*What this task involves:* Only one stretch of the data is wanted: the line containing "namespace SoloInformedPTerm", the line containing "variable (T p)", and every line between them, copied exactly.

*Saved data entries:*
○ ○ ○ ○
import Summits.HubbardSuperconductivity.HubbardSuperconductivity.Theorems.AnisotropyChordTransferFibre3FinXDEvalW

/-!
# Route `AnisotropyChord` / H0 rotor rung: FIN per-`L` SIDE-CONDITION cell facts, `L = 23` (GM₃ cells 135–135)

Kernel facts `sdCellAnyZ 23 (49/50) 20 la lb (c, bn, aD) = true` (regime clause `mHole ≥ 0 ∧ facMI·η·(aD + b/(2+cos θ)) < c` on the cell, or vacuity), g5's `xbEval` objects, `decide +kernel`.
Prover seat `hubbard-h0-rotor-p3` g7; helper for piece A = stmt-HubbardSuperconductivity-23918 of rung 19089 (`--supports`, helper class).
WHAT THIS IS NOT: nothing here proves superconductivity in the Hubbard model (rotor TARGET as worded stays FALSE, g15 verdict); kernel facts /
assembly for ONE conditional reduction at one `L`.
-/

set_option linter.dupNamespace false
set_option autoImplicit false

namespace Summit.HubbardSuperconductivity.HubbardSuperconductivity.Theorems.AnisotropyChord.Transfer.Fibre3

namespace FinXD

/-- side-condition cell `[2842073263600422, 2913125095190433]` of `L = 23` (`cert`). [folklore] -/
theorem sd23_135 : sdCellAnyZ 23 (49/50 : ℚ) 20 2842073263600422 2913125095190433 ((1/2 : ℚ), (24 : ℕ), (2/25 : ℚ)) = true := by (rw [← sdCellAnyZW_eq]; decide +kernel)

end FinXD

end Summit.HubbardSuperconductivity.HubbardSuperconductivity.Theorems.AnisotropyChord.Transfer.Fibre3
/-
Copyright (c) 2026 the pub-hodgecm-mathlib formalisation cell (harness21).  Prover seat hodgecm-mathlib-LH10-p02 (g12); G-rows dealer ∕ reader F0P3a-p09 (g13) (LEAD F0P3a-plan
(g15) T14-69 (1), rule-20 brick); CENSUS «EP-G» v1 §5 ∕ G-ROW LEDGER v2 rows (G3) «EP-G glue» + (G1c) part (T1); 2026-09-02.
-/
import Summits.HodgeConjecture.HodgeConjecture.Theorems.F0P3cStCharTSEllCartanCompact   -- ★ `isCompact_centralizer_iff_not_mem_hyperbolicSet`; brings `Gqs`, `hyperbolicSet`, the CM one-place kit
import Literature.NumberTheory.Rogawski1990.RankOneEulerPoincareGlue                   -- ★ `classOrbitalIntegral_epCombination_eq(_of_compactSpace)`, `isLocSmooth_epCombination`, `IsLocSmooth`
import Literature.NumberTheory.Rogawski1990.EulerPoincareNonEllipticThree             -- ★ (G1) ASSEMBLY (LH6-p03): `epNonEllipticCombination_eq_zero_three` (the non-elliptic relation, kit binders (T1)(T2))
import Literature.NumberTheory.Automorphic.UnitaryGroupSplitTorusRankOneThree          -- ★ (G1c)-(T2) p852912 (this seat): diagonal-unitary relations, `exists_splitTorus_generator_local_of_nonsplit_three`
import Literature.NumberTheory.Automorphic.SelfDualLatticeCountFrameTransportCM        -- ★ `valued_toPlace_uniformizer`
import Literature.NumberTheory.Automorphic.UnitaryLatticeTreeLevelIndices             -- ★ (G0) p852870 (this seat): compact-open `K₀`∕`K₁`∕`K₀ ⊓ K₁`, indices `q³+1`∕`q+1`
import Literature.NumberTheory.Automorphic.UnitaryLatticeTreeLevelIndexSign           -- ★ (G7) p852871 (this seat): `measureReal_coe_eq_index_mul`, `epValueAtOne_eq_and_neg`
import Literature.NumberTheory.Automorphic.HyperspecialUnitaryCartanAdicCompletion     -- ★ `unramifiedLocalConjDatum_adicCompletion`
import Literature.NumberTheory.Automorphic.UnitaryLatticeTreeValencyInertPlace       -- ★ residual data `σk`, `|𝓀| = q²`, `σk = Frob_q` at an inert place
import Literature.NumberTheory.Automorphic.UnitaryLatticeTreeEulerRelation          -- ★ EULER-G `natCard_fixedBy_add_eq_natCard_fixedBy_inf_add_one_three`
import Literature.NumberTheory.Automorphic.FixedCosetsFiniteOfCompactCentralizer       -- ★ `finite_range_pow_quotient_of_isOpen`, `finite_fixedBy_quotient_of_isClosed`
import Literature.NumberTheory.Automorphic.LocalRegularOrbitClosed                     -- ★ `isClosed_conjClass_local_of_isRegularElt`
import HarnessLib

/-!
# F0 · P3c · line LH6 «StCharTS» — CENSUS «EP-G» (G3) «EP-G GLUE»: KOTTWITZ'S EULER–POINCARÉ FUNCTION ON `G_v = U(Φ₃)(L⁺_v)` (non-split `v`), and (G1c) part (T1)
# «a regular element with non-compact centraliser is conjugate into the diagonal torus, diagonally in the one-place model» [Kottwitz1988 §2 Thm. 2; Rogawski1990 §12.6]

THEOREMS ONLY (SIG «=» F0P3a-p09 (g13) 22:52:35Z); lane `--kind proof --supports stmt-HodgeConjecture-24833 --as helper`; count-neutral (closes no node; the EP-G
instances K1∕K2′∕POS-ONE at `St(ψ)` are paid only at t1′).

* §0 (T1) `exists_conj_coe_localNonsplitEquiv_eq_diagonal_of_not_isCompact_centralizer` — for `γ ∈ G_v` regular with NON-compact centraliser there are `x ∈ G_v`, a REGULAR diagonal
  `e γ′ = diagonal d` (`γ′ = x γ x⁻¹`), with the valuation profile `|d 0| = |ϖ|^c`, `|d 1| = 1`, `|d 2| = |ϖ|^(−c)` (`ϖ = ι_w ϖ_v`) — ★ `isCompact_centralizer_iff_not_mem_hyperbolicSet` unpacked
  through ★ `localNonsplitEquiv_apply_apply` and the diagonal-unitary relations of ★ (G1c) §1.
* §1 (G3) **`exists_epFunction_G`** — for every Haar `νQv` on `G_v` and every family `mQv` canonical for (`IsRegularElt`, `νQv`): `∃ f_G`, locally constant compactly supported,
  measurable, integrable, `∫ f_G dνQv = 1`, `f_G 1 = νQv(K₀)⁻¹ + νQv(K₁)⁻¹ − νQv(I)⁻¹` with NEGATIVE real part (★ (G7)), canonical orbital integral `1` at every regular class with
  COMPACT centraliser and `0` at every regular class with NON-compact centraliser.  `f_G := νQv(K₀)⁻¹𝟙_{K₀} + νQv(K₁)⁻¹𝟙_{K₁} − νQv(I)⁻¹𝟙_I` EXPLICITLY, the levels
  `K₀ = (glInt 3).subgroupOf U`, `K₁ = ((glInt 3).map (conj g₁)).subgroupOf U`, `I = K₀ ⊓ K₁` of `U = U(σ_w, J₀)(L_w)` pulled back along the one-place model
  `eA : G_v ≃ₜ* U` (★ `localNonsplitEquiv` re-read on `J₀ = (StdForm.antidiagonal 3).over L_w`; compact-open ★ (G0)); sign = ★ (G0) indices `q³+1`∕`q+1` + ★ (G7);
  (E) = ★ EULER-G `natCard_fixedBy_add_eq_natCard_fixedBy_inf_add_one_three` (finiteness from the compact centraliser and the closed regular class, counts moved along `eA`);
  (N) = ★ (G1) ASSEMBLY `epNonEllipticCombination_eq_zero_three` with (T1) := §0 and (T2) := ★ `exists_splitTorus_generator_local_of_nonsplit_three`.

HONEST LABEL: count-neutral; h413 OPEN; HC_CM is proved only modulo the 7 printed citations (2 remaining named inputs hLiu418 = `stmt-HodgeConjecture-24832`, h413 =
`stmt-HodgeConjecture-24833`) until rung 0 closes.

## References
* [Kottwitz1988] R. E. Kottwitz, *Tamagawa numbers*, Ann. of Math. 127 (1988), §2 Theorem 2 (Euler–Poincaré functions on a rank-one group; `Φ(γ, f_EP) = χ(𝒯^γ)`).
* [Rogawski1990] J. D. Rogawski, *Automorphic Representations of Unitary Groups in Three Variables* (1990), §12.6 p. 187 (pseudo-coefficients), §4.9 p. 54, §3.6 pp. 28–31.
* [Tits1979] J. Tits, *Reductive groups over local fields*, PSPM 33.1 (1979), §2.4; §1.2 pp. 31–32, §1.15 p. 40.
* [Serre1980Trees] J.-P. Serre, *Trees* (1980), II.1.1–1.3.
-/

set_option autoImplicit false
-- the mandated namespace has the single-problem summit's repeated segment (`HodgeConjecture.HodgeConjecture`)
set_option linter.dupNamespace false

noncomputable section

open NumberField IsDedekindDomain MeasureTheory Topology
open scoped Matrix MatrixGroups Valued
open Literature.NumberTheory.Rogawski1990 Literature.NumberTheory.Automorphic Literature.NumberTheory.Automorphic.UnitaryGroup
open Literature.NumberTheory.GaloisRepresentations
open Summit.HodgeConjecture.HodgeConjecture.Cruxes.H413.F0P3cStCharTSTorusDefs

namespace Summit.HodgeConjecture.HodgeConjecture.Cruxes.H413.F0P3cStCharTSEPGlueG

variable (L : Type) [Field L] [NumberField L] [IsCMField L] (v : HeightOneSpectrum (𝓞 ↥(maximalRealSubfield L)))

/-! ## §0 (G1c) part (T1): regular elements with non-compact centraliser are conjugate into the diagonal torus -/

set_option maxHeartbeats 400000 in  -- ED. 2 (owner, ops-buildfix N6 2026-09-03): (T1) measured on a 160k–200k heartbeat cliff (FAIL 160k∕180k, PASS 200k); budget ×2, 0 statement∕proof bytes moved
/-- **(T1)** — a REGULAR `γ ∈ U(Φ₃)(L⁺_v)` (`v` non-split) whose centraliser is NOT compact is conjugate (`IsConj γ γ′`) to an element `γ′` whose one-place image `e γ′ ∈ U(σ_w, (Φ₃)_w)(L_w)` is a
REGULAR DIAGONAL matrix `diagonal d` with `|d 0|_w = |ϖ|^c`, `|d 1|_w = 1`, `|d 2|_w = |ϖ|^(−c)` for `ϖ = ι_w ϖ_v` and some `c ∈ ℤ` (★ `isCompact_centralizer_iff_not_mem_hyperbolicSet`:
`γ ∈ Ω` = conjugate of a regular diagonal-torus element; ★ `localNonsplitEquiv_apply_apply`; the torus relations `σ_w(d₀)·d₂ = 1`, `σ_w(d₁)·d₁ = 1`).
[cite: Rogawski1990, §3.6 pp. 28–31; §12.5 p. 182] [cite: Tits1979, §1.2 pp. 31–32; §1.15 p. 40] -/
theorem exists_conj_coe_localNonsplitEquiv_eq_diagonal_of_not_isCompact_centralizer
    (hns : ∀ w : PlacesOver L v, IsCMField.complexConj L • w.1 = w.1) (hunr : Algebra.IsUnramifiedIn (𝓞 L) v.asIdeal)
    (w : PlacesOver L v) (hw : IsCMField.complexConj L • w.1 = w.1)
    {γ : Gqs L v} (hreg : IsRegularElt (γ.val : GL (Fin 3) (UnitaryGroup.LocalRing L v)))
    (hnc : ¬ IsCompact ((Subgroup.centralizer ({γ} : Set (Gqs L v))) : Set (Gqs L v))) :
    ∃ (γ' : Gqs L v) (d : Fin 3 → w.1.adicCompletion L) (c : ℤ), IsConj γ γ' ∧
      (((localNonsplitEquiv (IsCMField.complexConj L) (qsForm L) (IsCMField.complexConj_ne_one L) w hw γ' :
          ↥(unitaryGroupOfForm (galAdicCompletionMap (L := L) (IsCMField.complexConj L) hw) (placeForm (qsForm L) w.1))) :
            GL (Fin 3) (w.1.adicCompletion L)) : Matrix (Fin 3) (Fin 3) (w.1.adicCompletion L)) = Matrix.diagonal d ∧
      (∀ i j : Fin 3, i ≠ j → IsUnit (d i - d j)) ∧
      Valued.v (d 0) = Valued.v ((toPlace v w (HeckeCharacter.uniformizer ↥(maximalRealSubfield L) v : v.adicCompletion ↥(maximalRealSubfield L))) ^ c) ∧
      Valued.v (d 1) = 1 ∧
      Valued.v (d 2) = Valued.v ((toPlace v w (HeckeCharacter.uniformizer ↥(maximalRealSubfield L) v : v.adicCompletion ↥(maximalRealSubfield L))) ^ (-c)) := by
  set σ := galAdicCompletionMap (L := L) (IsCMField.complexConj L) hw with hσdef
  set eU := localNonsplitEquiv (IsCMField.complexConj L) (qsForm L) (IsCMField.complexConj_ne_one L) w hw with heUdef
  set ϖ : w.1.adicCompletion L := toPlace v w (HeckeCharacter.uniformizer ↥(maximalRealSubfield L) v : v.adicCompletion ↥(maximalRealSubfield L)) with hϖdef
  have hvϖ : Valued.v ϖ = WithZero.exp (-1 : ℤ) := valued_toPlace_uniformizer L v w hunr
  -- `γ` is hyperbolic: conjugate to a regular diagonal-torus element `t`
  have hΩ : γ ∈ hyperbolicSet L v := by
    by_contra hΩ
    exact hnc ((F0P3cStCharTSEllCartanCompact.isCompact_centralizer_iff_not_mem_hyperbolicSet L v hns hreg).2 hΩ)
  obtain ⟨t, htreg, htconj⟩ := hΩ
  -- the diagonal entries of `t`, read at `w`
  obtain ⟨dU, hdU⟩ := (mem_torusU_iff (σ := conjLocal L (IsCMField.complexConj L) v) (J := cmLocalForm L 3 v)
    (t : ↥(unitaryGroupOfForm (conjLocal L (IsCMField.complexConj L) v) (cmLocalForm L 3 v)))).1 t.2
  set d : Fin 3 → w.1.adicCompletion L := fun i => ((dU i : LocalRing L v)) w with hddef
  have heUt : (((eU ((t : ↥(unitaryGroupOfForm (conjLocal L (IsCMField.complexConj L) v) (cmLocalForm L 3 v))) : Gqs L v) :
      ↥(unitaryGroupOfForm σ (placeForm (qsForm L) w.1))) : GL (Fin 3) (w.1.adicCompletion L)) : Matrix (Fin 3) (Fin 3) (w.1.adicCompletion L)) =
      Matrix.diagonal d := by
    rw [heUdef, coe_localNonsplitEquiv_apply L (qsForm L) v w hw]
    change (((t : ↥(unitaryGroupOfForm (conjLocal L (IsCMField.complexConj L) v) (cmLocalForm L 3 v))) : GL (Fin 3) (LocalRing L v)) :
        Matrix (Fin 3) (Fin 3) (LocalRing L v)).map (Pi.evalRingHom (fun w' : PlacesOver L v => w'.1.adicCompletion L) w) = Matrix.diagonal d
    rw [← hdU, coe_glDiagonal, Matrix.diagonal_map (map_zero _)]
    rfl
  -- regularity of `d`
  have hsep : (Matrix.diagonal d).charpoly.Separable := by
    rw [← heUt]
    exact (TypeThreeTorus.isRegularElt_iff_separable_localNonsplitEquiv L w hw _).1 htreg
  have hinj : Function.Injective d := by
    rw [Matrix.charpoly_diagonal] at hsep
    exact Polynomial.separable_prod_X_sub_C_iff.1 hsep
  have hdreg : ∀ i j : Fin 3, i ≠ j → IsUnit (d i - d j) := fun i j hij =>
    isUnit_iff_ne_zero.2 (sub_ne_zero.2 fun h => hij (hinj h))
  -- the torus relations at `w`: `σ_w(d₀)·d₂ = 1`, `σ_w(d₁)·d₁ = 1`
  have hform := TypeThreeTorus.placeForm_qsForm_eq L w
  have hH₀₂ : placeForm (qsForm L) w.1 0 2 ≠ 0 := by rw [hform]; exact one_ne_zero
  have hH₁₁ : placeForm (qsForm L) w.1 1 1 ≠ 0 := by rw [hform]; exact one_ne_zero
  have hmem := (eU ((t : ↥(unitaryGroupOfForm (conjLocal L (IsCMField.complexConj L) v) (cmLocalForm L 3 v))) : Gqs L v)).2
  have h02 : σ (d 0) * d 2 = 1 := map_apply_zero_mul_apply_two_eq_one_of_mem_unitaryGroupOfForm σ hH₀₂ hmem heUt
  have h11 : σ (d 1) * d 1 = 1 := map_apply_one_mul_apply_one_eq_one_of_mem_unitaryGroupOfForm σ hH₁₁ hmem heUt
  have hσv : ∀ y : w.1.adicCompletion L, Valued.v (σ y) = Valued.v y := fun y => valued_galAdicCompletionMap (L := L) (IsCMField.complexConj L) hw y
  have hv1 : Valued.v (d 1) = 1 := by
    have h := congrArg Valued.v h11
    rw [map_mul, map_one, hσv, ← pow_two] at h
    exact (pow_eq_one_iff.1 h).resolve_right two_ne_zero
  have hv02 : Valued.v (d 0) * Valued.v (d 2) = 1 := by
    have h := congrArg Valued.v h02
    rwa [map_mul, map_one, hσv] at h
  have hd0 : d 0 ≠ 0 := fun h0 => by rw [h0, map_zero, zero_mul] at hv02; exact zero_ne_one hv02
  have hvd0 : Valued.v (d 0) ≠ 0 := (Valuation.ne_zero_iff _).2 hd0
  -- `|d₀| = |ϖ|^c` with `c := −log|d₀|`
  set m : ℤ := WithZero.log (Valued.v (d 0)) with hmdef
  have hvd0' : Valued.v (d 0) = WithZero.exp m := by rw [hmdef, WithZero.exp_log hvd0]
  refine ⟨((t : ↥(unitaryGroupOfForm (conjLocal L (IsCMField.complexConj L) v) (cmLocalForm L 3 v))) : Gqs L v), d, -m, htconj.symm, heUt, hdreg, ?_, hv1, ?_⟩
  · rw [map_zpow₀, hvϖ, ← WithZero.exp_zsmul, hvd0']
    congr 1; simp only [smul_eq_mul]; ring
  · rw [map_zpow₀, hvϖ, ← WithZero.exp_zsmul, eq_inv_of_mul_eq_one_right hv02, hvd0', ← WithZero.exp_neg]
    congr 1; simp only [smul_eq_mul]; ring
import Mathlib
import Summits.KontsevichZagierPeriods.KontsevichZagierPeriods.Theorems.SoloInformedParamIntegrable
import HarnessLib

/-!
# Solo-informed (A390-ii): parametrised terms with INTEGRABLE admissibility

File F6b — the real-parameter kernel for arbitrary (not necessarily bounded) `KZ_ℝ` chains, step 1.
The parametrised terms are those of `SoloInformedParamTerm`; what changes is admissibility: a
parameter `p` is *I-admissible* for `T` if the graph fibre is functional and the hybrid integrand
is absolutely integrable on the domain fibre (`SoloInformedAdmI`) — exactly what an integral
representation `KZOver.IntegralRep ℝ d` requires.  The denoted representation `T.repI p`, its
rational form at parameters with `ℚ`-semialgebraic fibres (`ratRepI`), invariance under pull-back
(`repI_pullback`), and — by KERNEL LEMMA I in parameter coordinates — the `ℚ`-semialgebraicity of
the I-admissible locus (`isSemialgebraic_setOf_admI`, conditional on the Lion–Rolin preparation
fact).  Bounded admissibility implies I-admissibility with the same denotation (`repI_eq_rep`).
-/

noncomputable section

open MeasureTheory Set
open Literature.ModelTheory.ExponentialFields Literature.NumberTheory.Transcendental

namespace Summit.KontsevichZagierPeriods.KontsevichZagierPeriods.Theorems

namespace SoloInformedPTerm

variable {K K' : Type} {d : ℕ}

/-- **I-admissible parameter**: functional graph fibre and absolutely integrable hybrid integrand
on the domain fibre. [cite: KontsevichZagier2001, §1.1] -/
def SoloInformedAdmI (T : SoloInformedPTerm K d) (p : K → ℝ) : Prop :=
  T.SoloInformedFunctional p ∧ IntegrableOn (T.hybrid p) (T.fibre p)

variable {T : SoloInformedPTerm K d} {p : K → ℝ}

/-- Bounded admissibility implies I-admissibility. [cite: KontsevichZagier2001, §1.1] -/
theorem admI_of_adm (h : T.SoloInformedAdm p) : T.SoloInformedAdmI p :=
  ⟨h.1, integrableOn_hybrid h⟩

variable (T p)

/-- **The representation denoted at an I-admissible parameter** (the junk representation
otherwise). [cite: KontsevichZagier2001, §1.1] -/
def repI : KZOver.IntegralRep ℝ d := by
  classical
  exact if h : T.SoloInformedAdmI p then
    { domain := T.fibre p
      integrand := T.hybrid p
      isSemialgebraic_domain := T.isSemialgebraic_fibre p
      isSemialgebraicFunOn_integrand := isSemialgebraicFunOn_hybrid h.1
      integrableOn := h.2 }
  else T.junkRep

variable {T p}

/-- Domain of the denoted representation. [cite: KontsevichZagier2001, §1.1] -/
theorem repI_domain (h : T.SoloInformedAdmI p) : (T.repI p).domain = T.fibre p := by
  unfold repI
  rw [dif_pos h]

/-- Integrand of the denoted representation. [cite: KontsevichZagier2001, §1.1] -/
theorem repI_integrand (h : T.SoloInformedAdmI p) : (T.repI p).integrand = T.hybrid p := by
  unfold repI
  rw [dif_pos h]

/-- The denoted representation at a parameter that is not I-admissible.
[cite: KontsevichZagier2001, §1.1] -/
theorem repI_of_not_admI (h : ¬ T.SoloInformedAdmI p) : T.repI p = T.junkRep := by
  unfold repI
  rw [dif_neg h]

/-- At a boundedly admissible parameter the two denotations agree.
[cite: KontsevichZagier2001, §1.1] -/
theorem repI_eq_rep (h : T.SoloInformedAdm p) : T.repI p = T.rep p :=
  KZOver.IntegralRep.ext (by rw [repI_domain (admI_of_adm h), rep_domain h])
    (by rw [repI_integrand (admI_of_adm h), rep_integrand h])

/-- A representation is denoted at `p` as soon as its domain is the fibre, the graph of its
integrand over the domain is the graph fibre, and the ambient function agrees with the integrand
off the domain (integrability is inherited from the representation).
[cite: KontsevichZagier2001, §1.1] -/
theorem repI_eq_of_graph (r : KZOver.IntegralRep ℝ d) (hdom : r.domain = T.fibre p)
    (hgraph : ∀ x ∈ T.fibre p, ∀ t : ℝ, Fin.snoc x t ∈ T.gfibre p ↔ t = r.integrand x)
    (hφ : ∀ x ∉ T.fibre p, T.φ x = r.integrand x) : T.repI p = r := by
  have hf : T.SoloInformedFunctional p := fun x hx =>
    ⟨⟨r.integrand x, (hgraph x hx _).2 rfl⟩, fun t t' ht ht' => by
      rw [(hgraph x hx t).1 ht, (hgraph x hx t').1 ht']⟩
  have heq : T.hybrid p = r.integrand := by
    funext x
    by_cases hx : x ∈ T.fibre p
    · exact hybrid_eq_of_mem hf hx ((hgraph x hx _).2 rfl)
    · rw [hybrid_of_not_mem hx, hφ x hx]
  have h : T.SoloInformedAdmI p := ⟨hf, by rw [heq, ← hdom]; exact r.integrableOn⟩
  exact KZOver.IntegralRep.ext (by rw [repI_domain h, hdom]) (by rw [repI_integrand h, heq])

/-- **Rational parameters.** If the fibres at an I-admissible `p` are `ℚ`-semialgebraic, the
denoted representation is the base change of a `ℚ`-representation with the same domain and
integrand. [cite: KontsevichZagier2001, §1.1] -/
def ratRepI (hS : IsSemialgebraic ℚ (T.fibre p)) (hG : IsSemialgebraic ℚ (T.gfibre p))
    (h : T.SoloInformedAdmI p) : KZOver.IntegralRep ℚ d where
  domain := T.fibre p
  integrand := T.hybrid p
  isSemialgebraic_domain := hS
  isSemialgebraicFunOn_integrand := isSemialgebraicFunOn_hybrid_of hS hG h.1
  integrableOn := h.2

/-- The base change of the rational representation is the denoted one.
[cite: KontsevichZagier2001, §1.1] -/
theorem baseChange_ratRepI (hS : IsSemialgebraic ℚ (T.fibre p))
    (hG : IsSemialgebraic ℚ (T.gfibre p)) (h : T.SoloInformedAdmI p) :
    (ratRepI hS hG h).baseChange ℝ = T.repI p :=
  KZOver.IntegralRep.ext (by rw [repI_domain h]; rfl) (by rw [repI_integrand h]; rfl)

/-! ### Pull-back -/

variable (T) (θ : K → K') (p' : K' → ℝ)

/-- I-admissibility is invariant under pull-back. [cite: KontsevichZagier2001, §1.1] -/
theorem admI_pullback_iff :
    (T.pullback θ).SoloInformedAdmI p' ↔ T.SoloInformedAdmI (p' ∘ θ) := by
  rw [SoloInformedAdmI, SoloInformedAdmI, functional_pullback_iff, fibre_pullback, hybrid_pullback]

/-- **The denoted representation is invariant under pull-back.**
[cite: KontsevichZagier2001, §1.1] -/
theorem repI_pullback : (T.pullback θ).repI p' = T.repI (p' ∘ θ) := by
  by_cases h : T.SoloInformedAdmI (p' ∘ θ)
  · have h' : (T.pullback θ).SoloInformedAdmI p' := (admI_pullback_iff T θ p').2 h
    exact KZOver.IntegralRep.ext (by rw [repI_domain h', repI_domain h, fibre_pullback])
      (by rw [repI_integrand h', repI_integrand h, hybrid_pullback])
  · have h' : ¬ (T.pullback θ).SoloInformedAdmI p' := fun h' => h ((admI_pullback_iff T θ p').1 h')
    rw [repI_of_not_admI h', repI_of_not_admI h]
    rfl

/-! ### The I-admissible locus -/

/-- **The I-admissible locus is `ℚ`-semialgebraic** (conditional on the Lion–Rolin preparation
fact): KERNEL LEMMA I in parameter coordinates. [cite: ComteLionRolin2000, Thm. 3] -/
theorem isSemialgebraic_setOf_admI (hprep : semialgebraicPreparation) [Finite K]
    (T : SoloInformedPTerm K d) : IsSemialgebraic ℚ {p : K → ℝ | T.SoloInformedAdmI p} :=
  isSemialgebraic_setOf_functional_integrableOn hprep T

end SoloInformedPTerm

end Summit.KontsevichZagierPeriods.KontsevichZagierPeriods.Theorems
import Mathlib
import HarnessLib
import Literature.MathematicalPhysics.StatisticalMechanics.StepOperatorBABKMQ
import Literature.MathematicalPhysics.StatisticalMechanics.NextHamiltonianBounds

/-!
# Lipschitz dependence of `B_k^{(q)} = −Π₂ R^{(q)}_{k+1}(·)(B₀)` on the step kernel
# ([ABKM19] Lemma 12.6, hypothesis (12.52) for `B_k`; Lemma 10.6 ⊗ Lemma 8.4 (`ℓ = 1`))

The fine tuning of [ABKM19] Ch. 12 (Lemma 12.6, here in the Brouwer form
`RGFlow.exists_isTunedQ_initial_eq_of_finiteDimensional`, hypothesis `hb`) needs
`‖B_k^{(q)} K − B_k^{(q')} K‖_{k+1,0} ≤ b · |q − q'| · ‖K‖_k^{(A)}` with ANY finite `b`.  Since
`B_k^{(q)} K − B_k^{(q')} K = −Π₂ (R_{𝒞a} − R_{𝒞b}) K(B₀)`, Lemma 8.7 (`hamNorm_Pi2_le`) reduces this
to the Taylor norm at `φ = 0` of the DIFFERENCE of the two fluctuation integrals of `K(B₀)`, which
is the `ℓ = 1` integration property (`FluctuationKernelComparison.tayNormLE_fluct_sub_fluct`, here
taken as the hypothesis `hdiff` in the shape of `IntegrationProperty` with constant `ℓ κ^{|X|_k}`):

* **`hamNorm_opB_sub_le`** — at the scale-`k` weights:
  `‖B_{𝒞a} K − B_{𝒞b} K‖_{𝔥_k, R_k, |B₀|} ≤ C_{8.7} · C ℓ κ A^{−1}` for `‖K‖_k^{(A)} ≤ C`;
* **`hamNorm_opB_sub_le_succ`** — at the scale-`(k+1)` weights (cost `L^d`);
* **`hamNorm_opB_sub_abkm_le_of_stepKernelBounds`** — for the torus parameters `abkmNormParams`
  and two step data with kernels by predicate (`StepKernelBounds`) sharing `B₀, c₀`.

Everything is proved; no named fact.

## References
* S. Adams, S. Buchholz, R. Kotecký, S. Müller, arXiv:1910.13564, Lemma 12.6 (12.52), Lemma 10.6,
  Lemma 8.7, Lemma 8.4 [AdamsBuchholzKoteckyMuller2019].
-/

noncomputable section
○ ○ ○ ○
*The answer:*
namespace SoloInformedPTerm

variable {K K' : Type} {d : ℕ}

/-- **I-admissible parameter**: functional graph fibre and absolutely integrable hybrid integrand
on the domain fibre. [cite: KontsevichZagier2001, §1.1] -/
def SoloInformedAdmI (T : SoloInformedPTerm K d) (p : K → ℝ) : Prop :=
  T.SoloInformedFunctional p ∧ IntegrableOn (T.hybrid p) (T.fibre p)

variable {T : SoloInformedPTerm K d} {p : K → ℝ}

/-- Bounded admissibility implies I-admissibility. [cite: KontsevichZagier2001, §1.1] -/
theorem admI_of_adm (h : T.SoloInformedAdm p) : T.SoloInformedAdmI p :=
  ⟨h.1, integrableOn_hybrid h⟩

variable (T p)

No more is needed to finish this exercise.